▸ **YOUR ASSIGNMENT**
The response must consist of the lines below from the one with "imageContainsSL2_three_of_surj_of_cubeRoot W hsurj" through the one with "consumers): Cremona 5400bu1", exactly as they appear and with both ends kept.

(Collected data entries)
= = = =
import Summits.BirchSwinnertonDyer.Rank1Residual.GaloisImage.WildThreeCubeRootTower
import HarnessLib

/-!
# The cube-root rows of the EXOTIC core, read off the census residue `c₆/3^{v₃ c₆} ≡ ±2 (mod 9)`
# (cell `b2b-bsdres`, team n1011, seat p02 gen 4 — row T-b11 ARM A 'm = 3 structure', file F3d)

HONEST FRAMING (cell `b2b-bsdres`, run/shared/lean/b2b/bsd-rank1-residual/, verbatim in every
file): the goal of the cell is to DELETE the COMBINATION-SHAPED residual classes of the
Birch–Swinnerton-Dyer formula for ALL analytic-rank `≤ 1` elliptic curves over `ℚ` — "full BSD
formula for every rank `≤ 1` curve in class `C`" assembled STRICTLY from published theorems — so
that the rank-`≤ 1` remainder becomes exactly the CONSTRUCTION-SHAPED classes, which are TYPED
(missing-input `Prop`s), NOT attempted. This is not "finishing BSD". Team n1011 (N10 / N11):
research route; no claim beyond the stated classes; labels UNCHANGED; nothing is booked. Theorems
only (no definition, no named fact).

## What this file proves

F3c (`WildThreeCubeRootTower`) proves the `3`-adic tower on the rows `v₃(c₄) = n₄`, `v₃(c₆) = n₆`,
`v₃(Δ) = n_Δ`, `2n₆ = n_Δ + 3` (`v₃(j − 1728) = 3`), `3n₄ ≥ n_Δ + 6` (`v₃ j ≥ 6`), `3 ∣ n₆`, under
the hypothesis `∃ c ∈ ℚ, c³Δ/(2c₆) − 1 = 0 ∨ v₃(c³Δ/(2c₆) − 1) ≥ 2`.  This file discharges that
hypothesis from the CENSUS DIGIT the numerics actually record
(`HOME/b2b-bsdres-n1011-p02/m3/M3-LOCAL-NOTE.md` §6): with `u := c₆/3^{n₆}` (a `3`-adic unit),

* `exists_cubeRoot_witness_of_c₆_residue` — if `u ≡ 2s (mod 9)` for a sign `s = ±1`, in the form
  `u − 2s = 0 ∨ v₃(u − 2s) ≥ 2`, then `c := −4s·3^{1 − n₆/3}` is a witness: indeed, by
  `1728Δ = c₄³ − c₆²`, `c³Δ/(2c₆) − 1 = (s/2)·((u − 2s) − c₄³/(3^{n₆}c₆))` and
  `v₃(c₄³/(3^{n₆}c₆)) = 3n₄ − 2n₆ ≥ 3`;
* `towerSurj_three_of_surj_of_c₆_residue`, `imageContainsSL2_three_of_surj_of_c₆_residue` — F3c's
  tower / Kato (12.5.2) corollaries with the cube-root hypothesis replaced by the residue condition.

* `c₆_residue_of_int` — the residue hypothesis from `c₆ = c₆'·3^{n₆}`, `9 ∣ c₆' − 2s` (integers);
* `isElliptic_5400bu1`, `towerSurj_three_5400bu1` — ONE per-curve instance as a template (Cremona
  5400bu1, `y² = x³ + 1125x − 6250`, `(n₄, n₆, n_Δ) = (3,3,3)`, `s = 1`): every hypothesis except
  `surj(3)` is discharged by `norm_num` / `decide`; no `def`, no instance declaration (the curve is the
  literal `⟨0, 0, 0, 1125, -6250⟩`).

So the 154 census cells 'f₃ = 3 ∧ v₃ j ≥ 6 ∧ c₆′ ≡ ±2' of the note are theorem rows whose
hypotheses are all decided by integer arithmetic on `(c₄, c₆, Δ)` of the Cremona model, modulo the
census bit `surj(3)`.  Pure `ℚ` arithmetic; nothing booked; no label change.

References: [Serre1972] §5.3; [SerreAbelianLadic1968] IV-23 Lemma 3; [Kato2004Asterisque] (12.5.2).
-/

noncomputable section

open scoped Classical

open WeierstrassCurve

namespace Summit.BirchSwinnertonDyer.Rank1Residual.GaloisImage

open Literature.NumberTheory.EllipticCurves Literature.NumberTheory.GaloisRepresentations

variable (W : WeierstrassCurve ℚ)

/-- **Cube-root witness from the residue.**  If `v₃(c₄) = n₄`, `v₃(c₆) = n₆`, `2n₆ = n_Δ + 3`,
`3n₄ ≥ n_Δ + 6`, `3 ∣ n₆` and `c₆/3^{n₆} ≡ 2s (mod 9)` (`s = ±1`), then `c = −4s·3/3^{n₆/3}`
satisfies `c³Δ/(2c₆) − 1 = 0 ∨ v₃(c³Δ/(2c₆) − 1) ≥ 2`:
`c³Δ/(2c₆) − 1 = (s/2)((c₆/3^{n₆} − 2s) − c₄³/(3^{n₆} c₆))` by `1728Δ = c₄³ − c₆²`, and
`v₃(c₄³/(3^{n₆}c₆)) = 3n₄ − 2n₆ ≥ 3`. [this work] -/
theorem exists_cubeRoot_witness_of_c₆_residue {n₄ n₆ nΔ : ℕ} (hc₄ : padicValRat 3 W.c₄ = n₄)
    (hc₆ : padicValRat 3 W.c₆ = n₆) (hm : 2 * n₆ = nΔ + 3) (hj : nΔ + 6 ≤ 3 * n₄) (h3 : 3 ∣ n₆)
    {s : ℤ} (hs : s = 1 ∨ s = -1)
    (hu : W.c₆ / 3 ^ n₆ - 2 * s = 0 ∨ (2 : ℤ) ≤ padicValRat 3 (W.c₆ / 3 ^ n₆ - 2 * s)) :
    ∃ c : ℚ, c ^ 3 * W.Δ / (2 * W.c₆) - 1 = 0 ∨
      (2 : ℤ) ≤ padicValRat 3 (c ^ 3 * W.Δ / (2 * W.c₆) - 1) := by
  haveI : Fact (Nat.Prime 3) := ⟨Nat.prime_three⟩
  obtain ⟨k, hk⟩ := h3
  have hc₆0 : W.c₆ ≠ 0 := by
    intro h0; rw [h0, padicValRat.zero] at hc₆; omega
  have hc₄0 : W.c₄ ≠ 0 := by
    intro h0; rw [h0, padicValRat.zero] at hc₄; omega
  have h3k0 : (3 : ℚ) ^ k ≠ 0 := pow_ne_zero _ three_ne_zero
  have h3n0 : (3 : ℚ) ^ n₆ ≠ 0 := pow_ne_zero _ three_ne_zero
  have hs0 : (s : ℚ) ≠ 0 := by rcases hs with rfl | rfl <;> norm_num
  have hs2 : (s : ℚ) ^ 2 = 1 := by rcases hs with rfl | rfl <;> norm_num
  -- the Weierstrass relation `1728 Δ = c₄³ − c₆²`
  have hΔ' : W.Δ = (W.c₄ ^ 3 - W.c₆ ^ 2) / 1728 := by
    have h := W.c_relation
    field_simp
    linarith
  set A : ℚ := W.c₆ / 3 ^ n₆ - 2 * s with hA
  set B : ℚ := -(W.c₄ ^ 3 / (3 ^ n₆ * W.c₆)) with hB
  refine ⟨-4 * s * 3 / 3 ^ k, ?_⟩
  -- the key identity
  have hpow : (3 : ℚ) ^ n₆ = ((3 : ℚ) ^ k) ^ 3 := by rw [hk, mul_comm, pow_mul]
  have key : (-4 * (s : ℚ) * 3 / 3 ^ k) ^ 3 * W.Δ / (2 * W.c₆) - 1 = (s : ℚ) / 2 * (A + B) := by
    rw [hA, hB, hΔ', hpow]
    rcases hs with rfl | rfl <;>
    · push_cast
      field_simp
      ring
  rw [key]
  by_cases hD : A + B = 0
  · left; rw [hD, mul_zero]
  right
  -- valuations of the pieces
  have h3v : padicValRat 3 (3 : ℚ) = 1 := by exact_mod_cast padicValRat.self (p := 3) (by norm_num)
  have h2v : padicValRat 3 (2 : ℚ) = 0 := by
    rw [show (2 : ℚ) = ((2 : ℕ) : ℚ) by norm_num, padicValRat.of_nat]
    exact_mod_cast padicValNat.eq_zero_of_not_dvd (by norm_num : ¬ 3 ∣ 2)
  have hsv : padicValRat 3 (s : ℚ) = 0 := by
    rcases hs with rfl | rfl
    · push_cast; exact padicValRat.one
    · push_cast; rw [padicValRat.neg]; exact padicValRat.one
  have hBv : padicValRat 3 B = 3 * (n₄ : ℤ) - ((n₆ : ℤ) + n₆) := by
    rw [hB, padicValRat.neg, padicValRat.div (pow_ne_zero 3 hc₄0) (mul_ne_zero h3n0 hc₆0),
      padicValRat.pow, padicValRat.mul h3n0 hc₆0, padicValRat.pow, hc₄, hc₆, h3v, mul_one]
    push_cast
    ring
  have hBge : (2 : ℤ) ≤ padicValRat 3 B := by rw [hBv]; omega
  have hDv : (2 : ℤ) ≤ padicValRat 3 (A + B) := by
    rcases hu with hA0 | hA2
    · rw [hA0, zero_add]; exact hBge
    · exact (le_min hA2 hBge).trans (padicValRat.min_le_padicValRat_add hD)
  have hs2ne : (s : ℚ) / 2 ≠ 0 := div_ne_zero hs0 two_ne_zero
  rw [padicValRat.mul hs2ne hD, padicValRat.div hs0 two_ne_zero, hsv, h2v]
  simpa using hDv

/-- **Integer form of the residue hypothesis.**  If `c₆ = c₆' · 3^{n₆}` with `c₆' ∈ ℤ` and
`9 ∣ c₆' − 2s`, then `c₆/3^{n₆} − 2s = 0 ∨ v₃(c₆/3^{n₆} − 2s) ≥ 2` — the form consumed above; on a
Cremona model this is decided by `decide`/`norm_num` on integers. [this work] -/
theorem c₆_residue_of_int {n₆ : ℕ} {c₆' s : ℤ} (hc₆' : W.c₆ = c₆' * 3 ^ n₆)
    (hu : (9 : ℤ) ∣ c₆' - 2 * s) :
    W.c₆ / 3 ^ n₆ - 2 * s = 0 ∨ (2 : ℤ) ≤ padicValRat 3 (W.c₆ / 3 ^ n₆ - 2 * s) := by
  haveI : Fact (Nat.Prime 3) := ⟨Nat.prime_three⟩
  have h3n0 : (3 : ℚ) ^ n₆ ≠ 0 := pow_ne_zero _ three_ne_zero
  have hq : W.c₆ / 3 ^ n₆ - 2 * s = ((c₆' - 2 * s : ℤ) : ℚ) := by
    rw [hc₆']; push_cast; field_simp
  by_cases h0 : c₆' - 2 * s = 0
  · left; rw [hq, h0]; push_cast; ring
  right
  rw [hq, padicValRat.of_int]
  have h9 : (3 : ℤ) ^ 2 ∣ c₆' - 2 * s := by norm_num; exact hu
  exact_mod_cast ((padicValInt_dvd_iff 2 (c₆' - 2 * s)).mp h9).resolve_left h0

variable [W.IsElliptic]

/-- **The `3`-adic tower on the residue rows `c₆/3^{v₃ c₆} ≡ ±2 (mod 9)` of the EXOTIC core**
(`v₃(j − 1728) = 3`, `v₃ j ≥ 6`, `3 ∣ v₃ c₆`): `ρ̄_{E,3}` onto ⟹ `ρ̄_{E,3ⁿ}` onto for every `n`
(F3c `towerSurj_three_of_surj_of_cubeRoot` + `exists_cubeRoot_witness_of_c₆_residue`).
[cite: SerreAbelianLadic1968, Ch. IV §3.4, Lemma 3 (IV-23)] [cite: Serre1972, §5.3] -/
theorem towerSurj_three_of_surj_of_c₆_residue (hsurj : W.HasSurjectiveModNGaloisRep 3)
    {n₄ n₆ nΔ : ℕ} (hc₄ : padicValRat 3 W.c₄ = n₄) (hc₆ : padicValRat 3 W.c₆ = n₆)
    (hΔ : padicValRat 3 W.Δ = nΔ) (hm : 2 * n₆ = nΔ + 3) (hj : nΔ + 6 ≤ 3 * n₄) (h3 : 3 ∣ n₆)
    {s : ℤ} (hs : s = 1 ∨ s = -1)
    (hu : W.c₆ / 3 ^ n₆ - 2 * s = 0 ∨ (2 : ℤ) ≤ padicValRat 3 (W.c₆ / 3 ^ n₆ - 2 * s)) (n : ℕ) :
    W.HasSurjectiveModNGaloisRep (3 ^ n : ℕ) :=
  towerSurj_three_of_surj_of_cubeRoot W hsurj hc₄ hc₆ hΔ hm hj h3
    (exists_cubeRoot_witness_of_c₆_residue W hc₄ hc₆ hm hj h3 hs hu) n

/-- **Kato's (12.5.2) at `3` on the residue rows `c₆/3^{v₃ c₆} ≡ ±2 (mod 9)` of the EXOTIC core**:
the image of `Gal(ℚ̄/ℚ(ζ_{3^∞}))` in `Aut(T₃E)` contains `SL₂(ℤ₃)`.
[cite: Kato2004Asterisque, (12.5.2) (p. 222)] [cite: SerreAbelianLadic1968, Ch. IV §3.4, Lemma 3 (IV-23)] -/
theorem imageContainsSL2_three_of_surj_of_c₆_residue (hsurj : W.HasSurjectiveModNGaloisRep 3)
    {n₄ n₆ nΔ : ℕ} (hc₄ : padicValRat 3 W.c₄ = n₄) (hc₆ : padicValRat 3 W.c₆ = n₆)
    (hΔ : padicValRat 3 W.Δ = nΔ) (hm : 2 * n₆ = nΔ + 3) (hj : nΔ + 6 ≤ 3 * n₄) (h3 : 3 ∣ n₆)
    {s : ℤ} (hs : s = 1 ∨ s = -1)
    (hu : W.c₆ / 3 ^ n₆ - 2 * s = 0 ∨ (2 : ℤ) ≤ padicValRat 3 (W.c₆ / 3 ^ n₆ - 2 * s)) :
    Kato2004.ImageContainsSL2 W 3 :=
  imageContainsSL2_three_of_surj_of_cubeRoot W hsurj hc₄ hc₆ hΔ hm hj h3
    (exists_cubeRoot_witness_of_c₆_residue W hc₄ hc₆ hm hj h3 hs hu)

/-! ### A per-curve instance (template for the census consumers): Cremona 5400bu1
`y² = x³ + 1125x − 6250`: `c₄ = −54000 = −2000·3³`, `c₆ = 5400000 = 200000·3³`,
`Δ = −108000000000 = −4000000000·3³`; `(n₄, n₆, n_Δ) = (3, 3, 3)`, `s = 1`, `9 ∣ 200000 − 2`. -/

/-- `v₃(3³·z) = 3` for an integer `z` prime to `3` (bookkeeping for the instance below). [folklore] -/
private theorem padicValRat_three_cube_mul {q : ℚ} {z : ℤ} (hq : q = (3 : ℚ) ^ 3 * z)
    (hz : ¬ (3 : ℤ) ∣ z) : padicValRat 3 q = ((3 : ℕ) : ℤ) := by
  haveI : Fact (Nat.Prime 3) := ⟨Nat.prime_three⟩
  have hz0 : (z : ℚ) ≠ 0 := by
    intro h; apply hz; have : z = 0 := by exact_mod_cast h
    rw [this]; exact dvd_zero 3
  rw [hq, padicValRat.mul (pow_ne_zero _ three_ne_zero) hz0, padicValRat.pow,
    show padicValRat 3 (3 : ℚ) = 1 by exact_mod_cast padicValRat.self (p := 3) (by norm_num),
    padicValRat.of_int, padicValInt.eq_zero_of_not_dvd hz]
  norm_num

/-- Cremona **5400bu1** `y² = x³ + 1125x − 6250` is an elliptic curve (`Δ = −108000000000 ≠ 0`). -/
theorem isElliptic_5400bu1 : (⟨0, 0, 0, 1125, -6250⟩ : WeierstrassCurve ℚ).IsElliptic :=
  ⟨by
    rw [isUnit_iff_ne_zero]
    norm_num [WeierstrassCurve.Δ, WeierstrassCurve.b₂, WeierstrassCurve.b₄, WeierstrassCurve.b₆,
      WeierstrassCurve.b₈]⟩

/-- **The `3`-adic tower for Cremona 5400bu1, given `ρ̄_{E,3}` onto** (the census bit; Serre's
criterion is not re-proved here): the instance `(n₄, n₆, n_Δ) = (3, 3, 3)`, `s = 1`,
`c₆ = 200000 · 3³`, `9 ∣ 200000 − 2` of `towerSurj_three_of_surj_of_c₆_residue` — every
hypothesis except `surj(3)` discharged by `norm_num` / `decide` on integers. [this work] -/
theorem towerSurj_three_5400bu1
    (hsurj : haveI := isElliptic_5400bu1
      (⟨0, 0, 0, 1125, -6250⟩ : WeierstrassCurve ℚ).HasSurjectiveModNGaloisRep 3) (n : ℕ) :
    haveI := isElliptic_5400bu1
    (⟨0, 0, 0, 1125, -6250⟩ : WeierstrassCurve ℚ).HasSurjectiveModNGaloisRep (3 ^ n : ℕ) := by
  haveI := isElliptic_5400bu1
  have hc₄ : (⟨0, 0, 0, 1125, -6250⟩ : WeierstrassCurve ℚ).c₄ = (3 : ℚ) ^ 3 * (-2000 : ℤ) := by
    norm_num [WeierstrassCurve.c₄, WeierstrassCurve.b₂, WeierstrassCurve.b₄]
  have hc₆ : (⟨0, 0, 0, 1125, -6250⟩ : WeierstrassCurve ℚ).c₆ = (3 : ℚ) ^ 3 * (200000 : ℤ) := by
    norm_num [WeierstrassCurve.c₆, WeierstrassCurve.b₂, WeierstrassCurve.b₄, WeierstrassCurve.b₆]
  have hΔ : (⟨0, 0, 0, 1125, -6250⟩ : WeierstrassCurve ℚ).Δ = (3 : ℚ) ^ 3 * (-4000000000 : ℤ) := by
    norm_num [WeierstrassCurve.Δ, WeierstrassCurve.b₂, WeierstrassCurve.b₄, WeierstrassCurve.b₆,
      WeierstrassCurve.b₈]
  have hc₆' : (⟨0, 0, 0, 1125, -6250⟩ : WeierstrassCurve ℚ).c₆ = (200000 : ℤ) * 3 ^ (3 : ℕ) := by
    rw [hc₆]; push_cast; ring
  exact towerSurj_three_of_surj_of_c₆_residue _ hsurj (n₄ := 3) (n₆ := 3) (nΔ := 3)
    (padicValRat_three_cube_mul hc₄ (by decide)) (padicValRat_three_cube_mul hc₆ (by decide))
    (padicValRat_three_cube_mul hΔ (by decide)) (by norm_num) (by norm_num) (dvd_refl 3)
    (s := 1) (Or.inl rfl) (c₆_residue_of_int _ hc₆' (by decide)) n

end Summit.BirchSwinnertonDyer.Rank1Residual.GaloisImage

end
= = = =
▸ **TASK ANSWER**
  imageContainsSL2_three_of_surj_of_cubeRoot W hsurj hc₄ hc₆ hΔ hm hj h3
    (exists_cubeRoot_witness_of_c₆_residue W hc₄ hc₆ hm hj h3 hs hu)

/-! ### A per-curve instance (template for the census consumers): Cremona 5400bu1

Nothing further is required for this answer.